Comparing the minimum visibility changes during two types of SSWs, it can also be found that changes in the minimum visibility are larger for split SSW events than for displacement SSW events. The mean minimum visibility of Beijing is 9.43 km with the 95 % confidence interval between 8.41 and 10.44 km using the bootstrap method, and meanwhile Tianjin is 8.69 km on average with the 95 % confidence interval between 7.8 and 9.59 km before displacement SSWs. The mean value in Beijing is 10.9 km with the 95 % confidence interval between 9.84 and 12.04 km, and the mean is 9.13 km with the 95 % confidence interval between 8.53 and 9.74 km in Tianjin before the split SSWs. During the SSW onset and afterward, the minimum visibility in Beijing is 9.16 km with the 95 % confidence interval between 8.53 and 9.79 km, and in Tianjin the mean is 8.19 km with the 95 % confidence interval between 7.54 and 8.84 km for displacement SSWs. In contrast, the mean decreases to 7.45 km with the 95 % confidence interval between 6.65 and 8.25 km in Beijing, and the value is 7.37 km with the 95 % confidence interval from 6.8 to 7.95 km in Tianjin for split SSWs. In the decaying period, the mean minimum visibility in Beijing is 9.88 km with the 95 % confidence interval from 8.95 to 10.81 km, and in Tianjin the value is 8.67 km with the 95 % confidence interval from 8.14 to 9.21 km for the displacement SSWs. The value is 9.5 km with the 95 % confidence interval from 8.59 to 10.41 km in Beijing and 8.5 km with the 95 % confidence interval from 7.86 to 9.13 km in Tianjin for split SSWs. Larger change in the minimum visibility in Beijing and Tianjin during the split SSW is consistent with the stronger intensity for split SSW events and its deeper downward influence on the troposphere.

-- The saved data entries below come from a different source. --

/-- **[BBBL1998], Lemma 1** in binomial form: `∑_{q=0}^{2n} (-1)^q C(4n+2, 2q+1) = (-1)ⁿ 2^{2n+1}`
(the imaginary part of `(1+i)^{4n+2} = (2i)^{2n+1}`); equivalently
`∑_{r=-n}^{n} (-1)ʳ/((2n+2r+1)!(2n-2r+1)!) = 2^{2n+1}/(4n+2)!`. [cite: BBBL1998, Lemma 1] -/
theorem sum_neg_one_pow_mul_choose_odd (n : ℕ) :
    ∑ q ∈ Finset.range (2 * n + 1), (-1 : ℝ) ^ q * (Nat.choose (4 * n + 2) (2 * q + 1) : ℝ) =
      (-1) ^ n * 2 ^ (2 * n + 1) := by
  -- `(I + 1)^(4n+2) = 2^(2n+1) (-1)^n I`
  have hL : (Complex.I + 1) ^ (4 * n + 2) = 2 ^ (2 * n + 1) * (-1) ^ n * Complex.I := by
    have h2 : (Complex.I + 1) ^ 2 = 2 * Complex.I := by
      rw [add_sq, Complex.I_sq]; ring
    have hI : Complex.I ^ (2 * n + 1) = (-1) ^ n * Complex.I := by
      rw [pow_succ, pow_mul, Complex.I_sq]
    calc (Complex.I + 1) ^ (4 * n + 2) = ((Complex.I + 1) ^ 2) ^ (2 * n + 1) := by
          rw [← pow_mul]; ring_nf
      _ = (2 * Complex.I) ^ (2 * n + 1) := by rw [h2]
      _ = 2 ^ (2 * n + 1) * Complex.I ^ (2 * n + 1) := mul_pow _ _ _
      _ = 2 ^ (2 * n + 1) * ((-1) ^ n * Complex.I) := by rw [hI]
      _ = 2 ^ (2 * n + 1) * (-1) ^ n * Complex.I := by ring
  -- binomial expansion and imaginary parts
  have hB := add_pow Complex.I 1 (4 * n + 2)
  have hI := congrArg Complex.im (hL.symm.trans hB)
  rw [Complex.im_sum, show 4 * n + 2 + 1 = 2 * (2 * n + 1) + 1 by ring, Finset.sum_range_succ,
    sum_range_two_mul] at hI
  have he : ∀ j : ℕ, (Complex.I ^ (2 * j) * 1 ^ (4 * n + 2 - 2 * j) *
      (Nat.choose (4 * n + 2) (2 * j) : ℂ)).im = 0 := by
    intro j
    rw [pow_mul, Complex.I_sq, one_pow, mul_one, show ((-1 : ℂ)) ^ j * (Nat.choose (4 * n + 2) (2 * j) : ℂ)
      = (((-1 : ℝ) ^ j * Nat.choose (4 * n + 2) (2 * j) : ℝ) : ℂ) by push_cast; ring]
    exact Complex.ofReal_im _
  have ho : ∀ j : ℕ, (Complex.I ^ (2 * j + 1) * 1 ^ (4 * n + 2 - (2 * j + 1)) *
      (Nat.choose (4 * n + 2) (2 * j + 1) : ℂ)).im = (-1) ^ j * Nat.choose (4 * n + 2) (2 * j + 1) := by
    intro j
    rw [pow_succ, pow_mul, Complex.I_sq, one_pow, mul_one,
      show ((-1 : ℂ)) ^ j * Complex.I * (Nat.choose (4 * n + 2) (2 * j + 1) : ℂ) =
        (((-1 : ℝ) ^ j * Nat.choose (4 * n + 2) (2 * j + 1) : ℝ) : ℂ) * Complex.I by push_cast; ring,
      Complex.im_ofReal_mul, Complex.I_im, mul_one]
  simp only [he, ho, zero_add, add_zero] at hI
  have hlhs : (2 ^ (2 * n + 1) * (-1) ^ n * Complex.I : ℂ).im = 2 ^ (2 * n + 1) * (-1) ^ n := by
    rw [show (2 ^ (2 * n + 1) * (-1) ^ n * Complex.I : ℂ) =
      ((2 ^ (2 * n + 1) * (-1) ^ n : ℝ) : ℂ) * Complex.I by push_cast; ring,
      Complex.im_ofReal_mul, Complex.I_im, mul_one]
  rw [hlhs] at hI
  rw [← hI]
  ring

https://acp.copernicus.org/articles/22/13087/2022/acp-22-13087-2022-f06

Figure 6Composite evolution of the minimum visibility in Beijing and Tianjin during (a) polar vortex displacement SSW events and (b) polar vortex split SSW events. The blue curve denotes the time series of the minimum visibility in Beijing, while the red curve denotes that in Tianjin. The thickened curves denote that the composite is significant at the 90 % confidence level using the two-sided Student's t test.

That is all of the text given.